The steady beat of the rain and the monotonous rhythm of the car engine eventually lulled both her and Bronwen to sleep, and by the time Marian woke they were approaching the outskirts of Lucca. Realising that if this weather kept up they were going to need protective clothing, Marian instructed the driver to turn into the town so that she could buy wellington boots and umbrellas. As the car stopped in
the Piazza Napoleone, Bronwen stirred. Quickly Marian told her what she was doing and Bronwen somehow summoned the energy to tease her for her indomitable common sense.
‘You go to Pittore, sì?’ the driver asked, as they drove out of Lucca and rejoined the autostrada.
‘Sì,’ Marian answered, running the full extent of her Italian.
The driver nodded, and it seemed only minutes later that he turned the car sharply off the road, and with much grinding of gears and roaring of the accelerator they started to climb a steep, forbiddingly narrow hill. Marian wished he would slow down a little; the rain was sweeping down in torrents, making it difficult to see, and the hairpin bends they seemed to fly past had nothing round them to prevent the car skidding over the edge and plunging into the vineyards below.

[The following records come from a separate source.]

import Mathlib
import Literature.Geometry.Lorentzian.TameFamilyFarSurgery
import Literature.Geometry.Lorentzian.TameGenericityLocal
import Literature.Geometry.Lorentzian.ExactKerrEnd
import HarnessLib

/-!
# Sketch — crux `SettlingAlongCensoredKerrEnds` (stmt-FinalStateConjecture-18520), idea
`late-kick-through-the-kerr-end` (crux-ideate round 1, ideator 1)

First lemmas of the line "LATE KICKS DELIVERED THROUGH THE EXACT KERR END":

* `isSmoothDataFamily_of_eventuallyEq_zero` — **joint smoothness of a receding far surgery is
  FREE at the base parameter**: if `F` is a jointly smooth family, `F'` is jointly smooth on
  `{c ≠ 0} × X`, and near every `(0, x₀)` the two families agree eventually (pointwise equality of
  the `h`- and `k`-sections on a neighbourhood of `(0, x₀)` in `ℝᵐ × X` — automatic when
  `F' c = F c` off a set receding to infinity as `c → 0`), then `F'` is jointly smooth. This is the
  item "Not here: … the joint smoothness of a trimmed family" of `TameFamilyFarSurgery.lean`.
* `recedingSurgery_tame_immersed` — combined with the landed far-surgery toolkit
  (`IsTameDataFamily.of_wDist_tendsto_of_forall_eventuallyEq`): a receding surgery of vanishing
  weighted size riding a tame immersed curve is a tame immersed curve, WHATEVER the regularity in
  `c` of the surgery parameters at `c = 0` (they only have to be smooth on `c ≠ 0`).
* `strictlySubextremal_of_firstLaw_flux` — the zero-temperature first law as transversality
  certificate (arithmetic): at extremality `J = M²`, an absorbed flux with `δJ ≤ 2M δM`
  (`δM − Ω_H δJ ≥ 0`, `Ω_H = 1/(2M)`) that is non-trivial and small leaves `|J + δJ| < (M + δM)²`.
-/

set_option linter.dupNamespace false

noncomputable section

open Set Function Filter Bundle
open scoped Manifold ContDiff Topology

namespace Summit.FinalStateConjecture.FinalStateConjecture.Cruxes.SettlingAlongCensoredKerrEnds.LateKickThroughKerrEnd

open Literature.Geometry.Lorentzian

variable {X : Type*} [TopologicalSpace X] [ChartedSpace E3 X] [IsManifold (𝓡 3) ∞ X]

/-- **Joint smoothness of a receding far surgery is free at the base parameter.** Let `F` be a
jointly smooth `m`-parameter family of initial data on `X` and `F'` a family whose `h`- and
`k`-sections are jointly `C^∞` on the open set `{c ≠ 0} × X`, and such that near every base point
`(0, x₀)` the sections of `F'` and `F` agree on a neighbourhood in `ℝᵐ × X`. Then `F'` is a jointly
smooth family (`IsSmoothDataFamily`). Smoothness is a local property: at `(c₀, x₀)` with `c₀ ≠ 0`
it is the hypothesis, at `(0, x₀)` it is that of `F` transported along the eventual equality.
[folklore] -/
theorem isSmoothDataFamily_of_eventuallyEq_zero {m : ℕ}
    {F F' : EuclideanSpace ℝ (Fin m) → InitialDataSet (𝓡 3) X}
    (hF : InitialDataSet.IsSmoothDataFamily m F)
    (hF'h : ContMDiffOn ((𝓘(ℝ, EuclideanSpace ℝ (Fin m))).prod (𝓡 3))
      ((𝓡 3).prod 𝓘(ℝ, E3 →L[ℝ] E3 →L[ℝ] ℝ)) ∞
      (fun p : EuclideanSpace ℝ (Fin m) × X ↦
        TotalSpace.mk' (F := E3 →L[ℝ] E3 →L[ℝ] ℝ)
          (E := fun x : X ↦ TangentSpace (𝓡 3) x →L[ℝ] TangentSpace (𝓡 3) x →L[ℝ] ℝ) p.2
          ((F' p.1).h.inner p.2)) {p | p.1 ≠ 0})
    (hF'k : ContMDiffOn ((𝓘(ℝ, EuclideanSpace ℝ (Fin m))).prod (𝓡 3))
      ((𝓡 3).prod 𝓘(ℝ, E3 →L[ℝ] E3 →L[ℝ] ℝ)) ∞
      (fun p : EuclideanSpace ℝ (Fin m) × X ↦
        TotalSpace.mk' (F := E3 →L[ℝ] E3 →L[ℝ] ℝ)
          (E := fun x : X ↦ TangentSpace (𝓡 3) x →L[ℝ] TangentSpace (𝓡 3) x →L[ℝ] ℝ) p.2
          ((F' p.1).k p.2)) {p | p.1 ≠ 0})
    (hagree : ∀ x₀ : X, ∀ᶠ p in 𝓝 ((0 : EuclideanSpace ℝ (Fin m)), x₀),
      (F' p.1).h.inner p.2 = (F p.1).h.inner p.2 ∧ (F' p.1).k p.2 = (F p.1).k p.2) :
    InitialDataSet.IsSmoothDataFamily m F' := by
  have hopen : IsOpen {p : EuclideanSpace ℝ (Fin m) × X | p.1 ≠ 0} :=
    isOpen_ne.preimage continuous_fst
  constructor
  · intro p
    by_cases hp : p.1 = 0
    · obtain ⟨c, x₀⟩ := p
      simp only at hp
      subst hp
      have hev : (fun q : EuclideanSpace ℝ (Fin m) × X ↦
          TotalSpace.mk' (F := E3 →L[ℝ] E3 →L[ℝ] ℝ)
            (E := fun x : X ↦ TangentSpace (𝓡 3) x →L[ℝ] TangentSpace (𝓡 3) x →L[ℝ] ℝ) q.2
            ((F' q.1).h.inner q.2)) =ᶠ[𝓝 ((0 : EuclideanSpace ℝ (Fin m)), x₀)]
          (fun q : EuclideanSpace ℝ (Fin m) × X ↦
          TotalSpace.mk' (F := E3 →L[ℝ] E3 →L[ℝ] ℝ)
            (E := fun x : X ↦ TangentSpace (𝓡 3) x →L[ℝ] TangentSpace (𝓡 3) x →L[ℝ] ℝ) q.2
            ((F q.1).h.inner q.2)) :=
        (hagree x₀).mono fun q hq ↦ by simp only [hq.1]
      exact (hF.1 _).congr_of_eventuallyEq hev
    · exact (hF'h p hp).contMDiffAt (hopen.mem_nhds hp)
  · intro p
    by_cases hp : p.1 = 0
    · obtain ⟨c, x₀⟩ := p
      simp only at hp
      subst hp
      have hev : (fun q : EuclideanSpace ℝ (Fin m) × X ↦
          TotalSpace.mk' (F := E3 →L[ℝ] E3 →L[ℝ] ℝ)
            (E := fun x : X ↦ TangentSpace (𝓡 3) x →L[ℝ] TangentSpace (𝓡 3) x →L[ℝ] ℝ) q.2
            ((F' q.1).k q.2)) =ᶠ[𝓝 ((0 : EuclideanSpace ℝ (Fin m)), x₀)]
          (fun q : EuclideanSpace ℝ (Fin m) × X ↦
          TotalSpace.mk' (F := E3 →L[ℝ] E3 →L[ℝ] ℝ)
            (E := fun x : X ↦ TangentSpace (𝓡 3) x →L[ℝ] TangentSpace (𝓡 3) x →L[ℝ] ℝ) q.2
            ((F q.1).k q.2)) :=
        (hagree x₀).mono fun q hq ↦ by simp only [hq.2]
      exact (hF.2 _).congr_of_eventuallyEq hev
    · exact (hF'k p hp).contMDiffAt (hopen.mem_nhds hp)

/-- **Receding surgery of vanishing weighted size riding a tame immersed curve is a tame immersed
curve** — whatever the regularity of the surgery parameters at `c = 0`. Hypotheses: `F` tame on
the end `e` and immersed at `0`; `F'` with `F' 0 = F 0`, sections jointly smooth on `{c ≠ 0} × X`,
agreeing with those of `F` near every `(0, x₀)` (receding supports), members DR-flat on `e` with a
continuous mass, and `e.wDist (F' c) (F c) → 0`. Conclusion: `F'` is tame on `e` and immersed at
`0`. (`isSmoothDataFamily_of_eventuallyEq_zero` +
`IsTameDataFamily.of_wDist_tendsto_of_forall_eventuallyEq`.) [folklore] -/
theorem recedingSurgery_tame_immersed {e : AFEnd X}
    {F F' : EuclideanSpace ℝ (Fin 1) → InitialDataSet (𝓡 3) X} {M' : EuclideanSpace ℝ (Fin 1) → ℝ}
    (hF : InitialDataSet.IsTameDataFamily e 1 F) (himm : InitialDataSet.IsImmersedAtZero 1 F)
    (h0 : F' 0 = F 0)
    (hF'h : ContMDiffOn ((𝓘(ℝ, EuclideanSpace ℝ (Fin 1))).prod (𝓡 3))
      ((𝓡 3).prod 𝓘(ℝ, E3 →L[ℝ] E3 →L[ℝ] ℝ)) ∞
      (fun p : EuclideanSpace ℝ (Fin 1) × X ↦
        TotalSpace.mk' (F := E3 →L[ℝ] E3 →L[ℝ] ℝ)
          (E := fun x : X ↦ TangentSpace (𝓡 3) x →L[ℝ] TangentSpace (𝓡 3) x →L[ℝ] ℝ) p.2
          ((F' p.1).h.inner p.2)) {p | p.1 ≠ 0})
    (hF'k : ContMDiffOn ((𝓘(ℝ, EuclideanSpace ℝ (Fin 1))).prod (𝓡 3))
      ((𝓡 3).prod 𝓘(ℝ, E3 →L[ℝ] E3 →L[ℝ] ℝ)) ∞
      (fun p : EuclideanSpace ℝ (Fin 1) × X ↦
        TotalSpace.mk' (F := E3 →L[ℝ] E3 →L[ℝ] ℝ)
          (E := fun x : X ↦ TangentSpace (𝓡 3) x →L[ℝ] TangentSpace (𝓡 3) x →L[ℝ] ℝ) p.2
          ((F' p.1).k p.2)) {p | p.1 ≠ 0})
    (hagree : ∀ x₀ : X, ∀ᶠ p in 𝓝 ((0 : EuclideanSpace ℝ (Fin 1)), x₀),
      (F' p.1).h.inner p.2 = (F p.1).h.inner p.2 ∧ (F' p.1).k p.2 = (F p.1).k p.2)
    (hM' : Continuous M') (hDR : ∀ c, e.IsStronglyAsymptoticallyFlatDR (F' c) (M' c))
    (hw : Tendsto (fun c ↦ e.wDist (F' c) (F c)) (𝓝 0) (𝓝 0)) :
    InitialDataSet.IsTameDataFamily e 1 F' ∧ InitialDataSet.IsImmersedAtZero 1 F' := by
  have hsm : InitialDataSet.IsSmoothDataFamily 1 F' :=
    isSmoothDataFamily_of_eventuallyEq_zero hF.1 hF'h hF'k hagree
  -- pointwise-in-`x` eventual agreement in `c` follows from agreement near `(0, x)`
  have hpt : ∀ x : X, ∀ᶠ c in 𝓝 (0 : EuclideanSpace ℝ (Fin 1)),
      (F' c).h.inner x = (F c).h.inner x ∧ (F' c).k x = (F c).k x := by
    intro x
    have h := hagree x
    rw [nhds_prod_eq] at h
    exact (h.curry).mono fun c hc ↦ hc.self_of_nhds
  exact hF.of_wDist_tendsto_of_forall_eventuallyEq himm hsm h0 hM' hDR hw hpt

/-- **The zero-temperature first law is a transversality certificate (arithmetic).** At an extremal
Kerr parameter point `J = M²`, `M > 0` (horizon angular velocity `Ω_H = 1/(2M)`), an absorbed
energy–angular-momentum `(δM, δJ)` obeying the first-law / null-energy flux inequality
`δM − Ω_H δJ ≥ 0`, i.e. `δJ ≤ 2 M δM` (test fields cannot overspin an extremal hole), which is
non-trivial and small, leaves a STRICTLY sub-extremal parameter point: `|J + δJ| < (M + δM)²`.
Both signs of the kick amplitude give the same conclusion: the curve leaves the extremal leaf and
does not return. [cite: arXiv:1601.06809] [cite: arXiv:1707.05862] -/
theorem strictlySubextremal_of_firstLaw_flux {M δM δJ : ℝ} (hM : 0 < M)
    (hflux : δJ ≤ 2 * M * δM) (hnontriv : δM ≠ 0 ∨ δJ ≠ 0)
    (hsmallM : |δM| ≤ M / 2) (hsmallJ : |δJ| ≤ M ^ 2 / 2) :
    |M ^ 2 + δJ| < (M + δM) ^ 2 := by
  have hMδ : 0 ≤ M + δM := by
    have := (abs_le.mp hsmallM).1
    linarith
  have hpos : 0 ≤ M ^ 2 + δJ := by
    have := (abs_le.mp hsmallJ).1
    nlinarith
  rw [abs_of_nonneg hpos]
  rcases hnontriv with hδM | hδJ
  · have : 0 < δM ^ 2 := by positivity
    nlinarith
  · -- δM = 0 is allowed here: then δJ < 0 strictly
    by_cases hδM : δM = 0
    · subst hδM
      have hJneg : δJ < 0 := lt_of_le_of_ne (by simpa using hflux) hδJ
      nlinarith
    · have : 0 < δM ^ 2 := by positivity
      nlinarith

end Summit.FinalStateConjecture.FinalStateConjecture.Cruxes.SettlingAlongCensoredKerrEnds.LateKickThroughKerrEnd

end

‘Pittore, sì?’ the driver said again.
‘Sì,’ Marian confirmed.
‘You know Pittore?’
‘No.’ Marian looked at Bronwen, but she was asleep.

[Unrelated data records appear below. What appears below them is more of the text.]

import Summits.BirchSwinnertonDyer.BirchSwinnertonDyer.Theses.TameQuarticManinParity
import Summits.BirchSwinnertonDyer.BirchSwinnertonDyer.Theorems.TameQuarticManinParityIrrManinUnitOfIIIstarHalf
import HarnessLib

/-!
# Route `TameQuarticManinParity`, LINE 39 (bsd-idea-3 g11), glue H39 `TprimeIrrManinUnitOfTameStarred`
# (stmt-BirchSwinnertonDyer-24047) — PROVED BY NAME (the planner's `Sketch39.lean`, re-checked by refuter ref-g8 b16)

Cell `pub/bsd-wall`, D-0145 line `route-BirchSwinnertonDyer-TeichmullerTwistDescent`, seat `bsd-line-ttd-p1` g15,
working the planner-of-record's TQMP LINE 39. BSD is NOT proved by this; Manin's conjecture is not proved by this;
E57′ (`TprimeTameStarredOptimalManinUnit`, stmt-24046), P (`TprimeIrrTwistPartnerOptimalDatum`), O22
(`TprimeIrrTwistLatticeOrientation`), ML (`TprimeIrrManinLeOfOrientation`) and MD
(`TprimeIrrManinUnitOfDegreePrimeToThree`) stay OPEN route items, hence so does the organ
`TprimeIrrManinUnitOfThreeDvdDegree` (24498). This file closes ONLY the glue.

## Statement (verbatim the route decl)

`TprimeTameStarredOptimalManinUnit → TprimeIrrTwistPartnerOptimalDatum → TprimeIrrTwistLatticeOrientation →
TprimeIrrManinLeOfOrientation → TprimeIrrManinUnitOfDegreePrimeToThree → TprimeIrrManinUnitOfThreeDvdDegree`.

## Proof

The landed G22 `tprimeIrrManinUnitOfIIIstarHalf_proof` takes P, O22, ML, MD and the III*-half hypothesis hIIIstar;
E57′ is hIIIstar with the three idle hypotheses (¬CM, ρ̄₃ irreducible, 3 ∣ deg φ) dropped, so it supplies hIIIstar
by weakening. Pure logic. Design: theorems only; no definition, no named fact, no `sorry`; axioms `propext`,
`Classical.choice`, `Quot.sound`.
-/

set_option autoImplicit false
-- D-0017: single-problem summit, so `Summit.BirchSwinnertonDyer.BirchSwinnertonDyer.…` repeats a namespace BY DESIGN.
set_option linter.dupNamespace false

namespace Summit.BirchSwinnertonDyer.BirchSwinnertonDyer.Theorems.TameQuarticManinParity

open Summit.BirchSwinnertonDyer.BirchSwinnertonDyer.Theses.TameQuarticManinParity

/-- **Glue H39** (stmt-BirchSwinnertonDyer-24047), by name: E57′ (the III*-cell optimal Manin unit at 3, no
irreducibility / non-CM / degree hypothesis) together with P, O22, ML and the ČNS half MD gives the irreducible organ
`TprimeIrrManinUnitOfThreeDvdDegree`, through the landed G22 `tprimeIrrManinUnitOfIIIstarHalf_proof` (E57′ is its
hIIIstar weakened by the unused hypotheses). -/
theorem tprimeIrrManinUnitOfTameStarred_proof : TprimeIrrManinUnitOfTameStarred := by
  unfold TprimeIrrManinUnitOfTameStarred
  intro h57 hP hO hML hMD
  refine tprimeIrrManinUnitOfIIIstarHalf_proof hP hO hML hMD ?_
  intro W _ _ _ _hCM hA hT _hirr h9 D hL hopt _h3
  exact h57 W hA hT h9 D hL hopt

end Summit.BirchSwinnertonDyer.BirchSwinnertonDyer.Theorems.TameQuarticManinParity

‘You rest there? Tonight?’
‘If we get there,’ Marian gasped, as he took his hands off the wheel and made one of those gestures peculiar to the Italians. ‘Do you know if there is a hotel there?’ She spoke precisely and loudly so that he could understand.
‘Sì, sì. There is piccolo albergo. In the café.’
‘Oh, well, that’s a relief,’ Marian said, assuming albergo meant ‘inn’.
‘You no want to stay at the albergo,’ he said a few minutes later.
Thinking it was a question, Marian said, ‘Yes, we do want to stay there. If there is room.’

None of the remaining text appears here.